-------- Material provided

/-- Renamings that agree on the free variables of `M` act identically on `M`. [folklore] -/
theorem Term.rename_congr_freeIn {ρ₁ ρ₂ : ℕ → ℕ} (M : Term)
    (h : ∀ i, M.FreeIn i → ρ₁ i = ρ₂ i) : M.rename ρ₁ = M.rename ρ₂ := by
  induction M generalizing ρ₁ ρ₂ with
  | var k => simp [Term.rename, h k rfl]
  | app M N ihM ihN =>
    simp [Term.rename, ihM (fun i hi => h i (Or.inl hi)), ihN (fun i hi => h i (Or.inr hi))]
  | lam M ih =>
    simp only [Term.rename]
    congr 1
    refine ih (fun i hi => ?_)
    cases i with
    | zero => rfl
    | succ i => simp [h i hi]
  | sum M N ihM ihN =>
    simp [Term.rename, ihM (fun i hi => h i (Or.inl hi)), ihN (fun i hi => h i (Or.inr hi))]

/-- Substitutions that agree on the free variables of `M` act identically on `M`. [folklore] -/
theorem Term.substp_congr_freeIn {τ₁ τ₂ : ℕ → Term} (M : Term)
    (h : ∀ i, M.FreeIn i → τ₁ i = τ₂ i) : M.substp τ₁ = M.substp τ₂ := by
  induction M generalizing τ₁ τ₂ with
  | var k => simp [Term.substp, h k rfl]
  | app M N ihM ihN =>
    simp [Term.substp, ihM (fun i hi => h i (Or.inl hi)), ihN (fun i hi => h i (Or.inr hi))]
  | lam M ih =>
    simp only [Term.substp]
    congr 1
    refine ih (fun i hi => ?_)
    cases i with
    | zero => rfl
    | succ i => simp [h i hi]
  | sum M N ihM ihN =>
    simp [Term.substp, ihM (fun i hi => h i (Or.inl hi)), ihN (fun i hi => h i (Or.inr hi))]

/-- A renaming that fixes the free variables of `M` fixes `M`. [folklore] -/
theorem Term.rename_eq_self_of_freeIn {ρ : ℕ → ℕ} (M : Term) (h : ∀ i, M.FreeIn i → ρ i = i) :
    M.rename ρ = M := by
  rw [Term.rename_congr_freeIn M (ρ₂ := fun i => i) h]
  exact Term.rename_id' M

/-- A substitution that is the identity on the free variables of `M` fixes `M`. [folklore] -/
theorem Term.substp_eq_self_of_freeIn {τ : ℕ → Term} (M : Term)
    (h : ∀ i, M.FreeIn i → τ i = .var i) : M.substp τ = M := by
  rw [Term.substp_congr_freeIn M (τ₂ := Term.var) h]
  exact Term.substp_var M

/-- Renaming reflects sum-freeness. [folklore] -/
theorem Term.SumFree.of_rename {M : Term} {ρ : ℕ → ℕ} (h : (M.rename ρ).SumFree) : M.SumFree := by
  induction M generalizing ρ with
  | var i => trivial
  | app M N ihM ihN => exact ⟨ihM h.1, ihN h.2⟩
  | lam M ih => exact ih h
  | sum M N _ _ => exact h.elim

/-! ### Contexts: bounded support -/

/-- `Γ.BoundedBy n`: every slot `≥ n` of `Γ` is empty (contexts of derivable judgements are
finite; slots `≥ n` are then fresh). [folklore] -/
def Ctx.BoundedBy (Γ : Ctx) (n : ℕ) : Prop := ∀ i, n ≤ i → Γ i = none

/-- Monotonicity of support bounds. [folklore] -/
theorem Ctx.BoundedBy.mono {Γ : Ctx} {n n' : ℕ} (h : Γ.BoundedBy n) (hn : n ≤ n') : Γ.BoundedBy n' :=
  fun i hi => h i (hn.trans hi)

/-- The empty context has empty support. [folklore] -/
theorem Ctx.boundedBy_empty (n : ℕ) : Ctx.empty.BoundedBy n := fun _ _ => rfl

/-! ### Weighted derivations -/

/-- `MTyping r w d Γ M σ` ("measured typing"): the judgement `Γ ⊢ M : σ` of `STA` proper (GMR08
Table 2; no `(sum)` rule) has
a derivation `Π` with degree `d(Π) = d` (maximal nesting of `(sp)`), every multiplexor `(m)` of
rank `|S| ≤ r`, and weight `W(Π, r) = w`, where (GMR08 Def. A.1) `W` is `1` at `(Ax)`, `+1` at
`(⊸I)`, `W₁ + W₂ + 1` at `(⊸E)`, multiplied by `r` at `(sp)`, and unchanged by `(w)`, `(m)`,
`(∀I)`, `(∀E)`. The rules are those of `STA.Typing` verbatim, with these indices added.
[cite: GaboardiMarionRonchidellarocca2008, Table 2 and Def. A.1] -/
inductive MTyping (r : ℕ) : ℕ → ℕ → Ctx → Term → SoftTy → Prop
  | ax {Γ : Ctx} {i : ℕ} {A : LinTy} (h : Γ.IsSingleton i ⟨0, A⟩) :
      MTyping r 1 0 Γ (.var i) ⟨0, A⟩
  | weak {d w : ℕ} {Γ Γ' : Ctx} {M : Term} {τ : SoftTy} (j : ℕ) (A : LinTy)
      (h : MTyping r w d Γ M τ) (hj : Γ j = none) (hΓ' : Γ' = Function.update Γ j (some ⟨0, A⟩)) :
      MTyping r w d Γ' M τ
  | lam {d w : ℕ} {Γ : Ctx} {M : Term} {k : ℕ} {B A : LinTy}
      (h : MTyping r w d (Ctx.cons (some ⟨k, B⟩) Γ) M ⟨0, A⟩) :
      MTyping r (w + 1) d Γ (.lam M) ⟨0, .limp k B A⟩
  | app {d₁ d₂ w₁ w₂ : ℕ} {Γ Γ₁ Γ₂ : Ctx} {M N : Term} {k : ℕ} {B A : LinTy}
      (hs : Γ.Split Γ₁ Γ₂) (h₁ : MTyping r w₁ d₁ Γ₁ M ⟨0, .limp k B A⟩)
      (h₂ : MTyping r w₂ d₂ Γ₂ N ⟨k, B⟩) :
      MTyping r (w₁ + w₂ + 1) (max d₁ d₂) Γ (.app M N) ⟨0, A⟩
  | mpx {d w : ℕ} {Γ Γ' : Ctx} {M M' : Term} {μ σ : SoftTy} (S : Finset ℕ) (j : ℕ)
      (h : MTyping r w d Γ M μ) (hS : ∀ i ∈ S, Γ i = some σ) (hj : Γ j = none)
      (hr : S.card ≤ r) (hΓ' : Γ' = Γ.mpx S j σ) (hM' : M' = M.rename (mpxRen S j)) :
      MTyping r w d Γ' M' μ
  | sp {d w : ℕ} {Γ Γ' : Ctx} {M : Term} {k : ℕ} {A : LinTy}
      (h : MTyping r w d Γ M ⟨k, A⟩) (hΓ' : Γ' = Γ.bang) :
      MTyping r (r * w) (d + 1) Γ' M ⟨k + 1, A⟩
  | allI {d w : ℕ} {Γ Δ : Ctx} {M : Term} {A : LinTy}
      (h : MTyping r w d Δ M ⟨0, A⟩) (hΔ : Δ = Γ.shift) :
      MTyping r w d Γ M ⟨0, .all A⟩
  | allE {d w : ℕ} {Γ : Ctx} {M : Term} {B : LinTy} (A : LinTy)
      (h : MTyping r w d Γ M ⟨0, .all B⟩) :
      MTyping r w d Γ M ⟨0, B.inst A⟩

namespace MTyping

variable {r d w : ℕ} {Γ : Ctx} {M : Term} {σ : SoftTy}

/-- Forgetting rank and weight: a weighted derivation is an `STA` (`⊆ STA₊`) derivation of the
same degree. [cite: GaboardiMarionRonchidellarocca2008, Table 2] -/
theorem typing (h : MTyping r w d Γ M σ) : Typing d Γ M σ := by
  induction h with
  | ax h => exact Typing.ax h
  | weak j A _ hj hΓ' ih => exact Typing.weak j A ih hj hΓ'
  | lam _ ih => exact Typing.lam ih
  | app hs _ _ ih₁ ih₂ => exact Typing.app hs ih₁ ih₂
  | mpx S j _ hS hj _ hΓ' hM' ih => exact Typing.mpx S j ih hS hj hΓ' hM'
  | sp _ hΓ' ih => exact Typing.sp ih hΓ'
  | allI _ hΔ ih => exact Typing.allI ih hΔ
  | allE A _ ih => exact Typing.allE A ih

/-- Embedding into the tree's weighted judgement for `STA₊` (`SoftTypeAssignmentWeighted.lean`,
index order `w d`): an `STA` derivation is an `STA₊` derivation with the same measures.
[cite: GaboardiMarionRonchidellarocca2008, Table 2, Table 5 and Def. A.1] -/
theorem wtyping (h : MTyping r w d Γ M σ) : WTyping r w d Γ M σ := by
  induction h with
  | ax h => exact WTyping.ax h
  | weak j A _ hj hΓ' ih => exact WTyping.weak j A ih hj hΓ'
  | lam _ ih => exact WTyping.lam ih
  | app hs _ _ ih₁ ih₂ => exact WTyping.app hs ih₁ ih₂
  | mpx S j _ hS hj hr hΓ' hM' ih => exact WTyping.mpx S j ih hS hj hr hΓ' hM'
  | sp _ hΓ' ih => exact WTyping.sp ih hΓ'
  | allI _ hΔ ih => exact WTyping.allI ih hΔ
  | allE A _ ih => exact WTyping.allE A ih

/-- The subject of a weighted (`(sum)`-free) derivation is sum-free. [cite: GaboardiMarionRonchidellarocca2008, Def. 3.1 (i)] -/
theorem sumFree (h : MTyping r w d Γ M σ) : M.SumFree := by
  induction h with
  | ax h => trivial
  | weak j A _ _ _ ih => exact ih
  | lam _ ih => exact ih
  | app _ _ _ ih₁ ih₂ => exact ⟨ih₁, ih₂⟩
  | mpx S j _ _ _ _ _ hM' ih => exact hM' ▸ ih.rename _
  | sp _ _ ih => exact ih
  | allI _ _ ih => exact ih
  | allE A _ ih => exact ih


/-- Conversely, an `STA₊` weighted derivation with a sum-free subject is an `STA` derivation with
the same measures: no rule but `(sum)` has a sum in its subject, and `(sum)` cannot occur.
[cite: GaboardiMarionRonchidellarocca2008, Table 2, Table 5] -/
theorem of_wtyping {w d : ℕ} {Γ : Ctx} {M : Term} {σ : SoftTy} (h : WTyping r w d Γ M σ) (hM : M.SumFree) :
    MTyping r w d Γ M σ := by
  induction h with
  | ax h => exact MTyping.ax h
  | weak j A _ hj hΓ' ih => exact MTyping.weak j A (ih hM) hj hΓ'
  | lam _ ih => exact MTyping.lam (ih hM)
  | app hs _ _ ih₁ ih₂ => exact MTyping.app hs (ih₁ hM.1) (ih₂ hM.2)
  | mpx S j _ hS hj hr hΓ' hM' ih =>
    subst hM'
    exact MTyping.mpx S j (ih (Term.SumFree.of_rename hM)) hS hj hr hΓ' rfl
  | sp _ hΓ' ih => exact MTyping.sp (ih hM) hΓ'
  | allI _ hΔ ih => exact MTyping.allI (ih hM) hΔ
  | allE A _ ih => exact MTyping.allE A (ih hM)
  | sum _ _ _ _ => exact absurd hM (by simp [Term.SumFree])

/-- **`MTyping` is `WTyping` on sum-free subjects** (same rank bound, weight and degree): the
tree carries one notion of weighted derivation up to this proved equivalence; `MTyping` is kept
as an inductive only for its recursor (inductions on `STA` derivations without a vacuous `(sum)`
case). [cite: GaboardiMarionRonchidellarocca2008, Table 2, Table 5, Def. A.1] -/
theorem _root_.Literature.Computability.ImplicitComplexity.STA.mtyping_iff_wtyping_and_sumFree
    {w d : ℕ} {Γ : Ctx} {M : Term} {σ : SoftTy} : MTyping r w d Γ M σ ↔ WTyping r w d Γ M σ ∧ M.SumFree :=
  ⟨fun h => ⟨h.wtyping, h.sumFree⟩, fun h => of_wtyping h.1 h.2⟩
/-- **`|M| ≤ W(Π, r)`** for `r ≥ 1` (GMR08 Lemma 3.3): the weight bounds the size of the subject,
hence — along a reduction, by the weight decrease — the size of every reduct.
[cite: GaboardiMarionRonchidellarocca2008, Lemma 3.3] -/
theorem size_le (h : MTyping r w d Γ M σ) (hr : 1 ≤ r) : M.size ≤ w := by
  induction h with
  | ax h => simp [Term.size]
  | weak j A _ _ _ ih => exact ih
  | lam _ ih => simpa [Term.size] using ih
  | app _ _ _ ih₁ ih₂ => simp [Term.size]; omega
  | mpx S j _ _ _ _ _ hM' ih => rw [hM', Term.size_rename]; exact ih
  | sp _ _ ih => exact ih.trans (Nat.le_mul_of_pos_left _ hr)
  | allI _ _ ih => exact ih
  | allE A _ ih => exact ih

----------------

Problem to solve:
Copy each line of the records above that carries the word "trans".

Reply:
  fun i hi => h i (hn.trans hi)
  | sp _ _ ih => exact ih.trans (Nat.le_mul_of_pos_left _ hr)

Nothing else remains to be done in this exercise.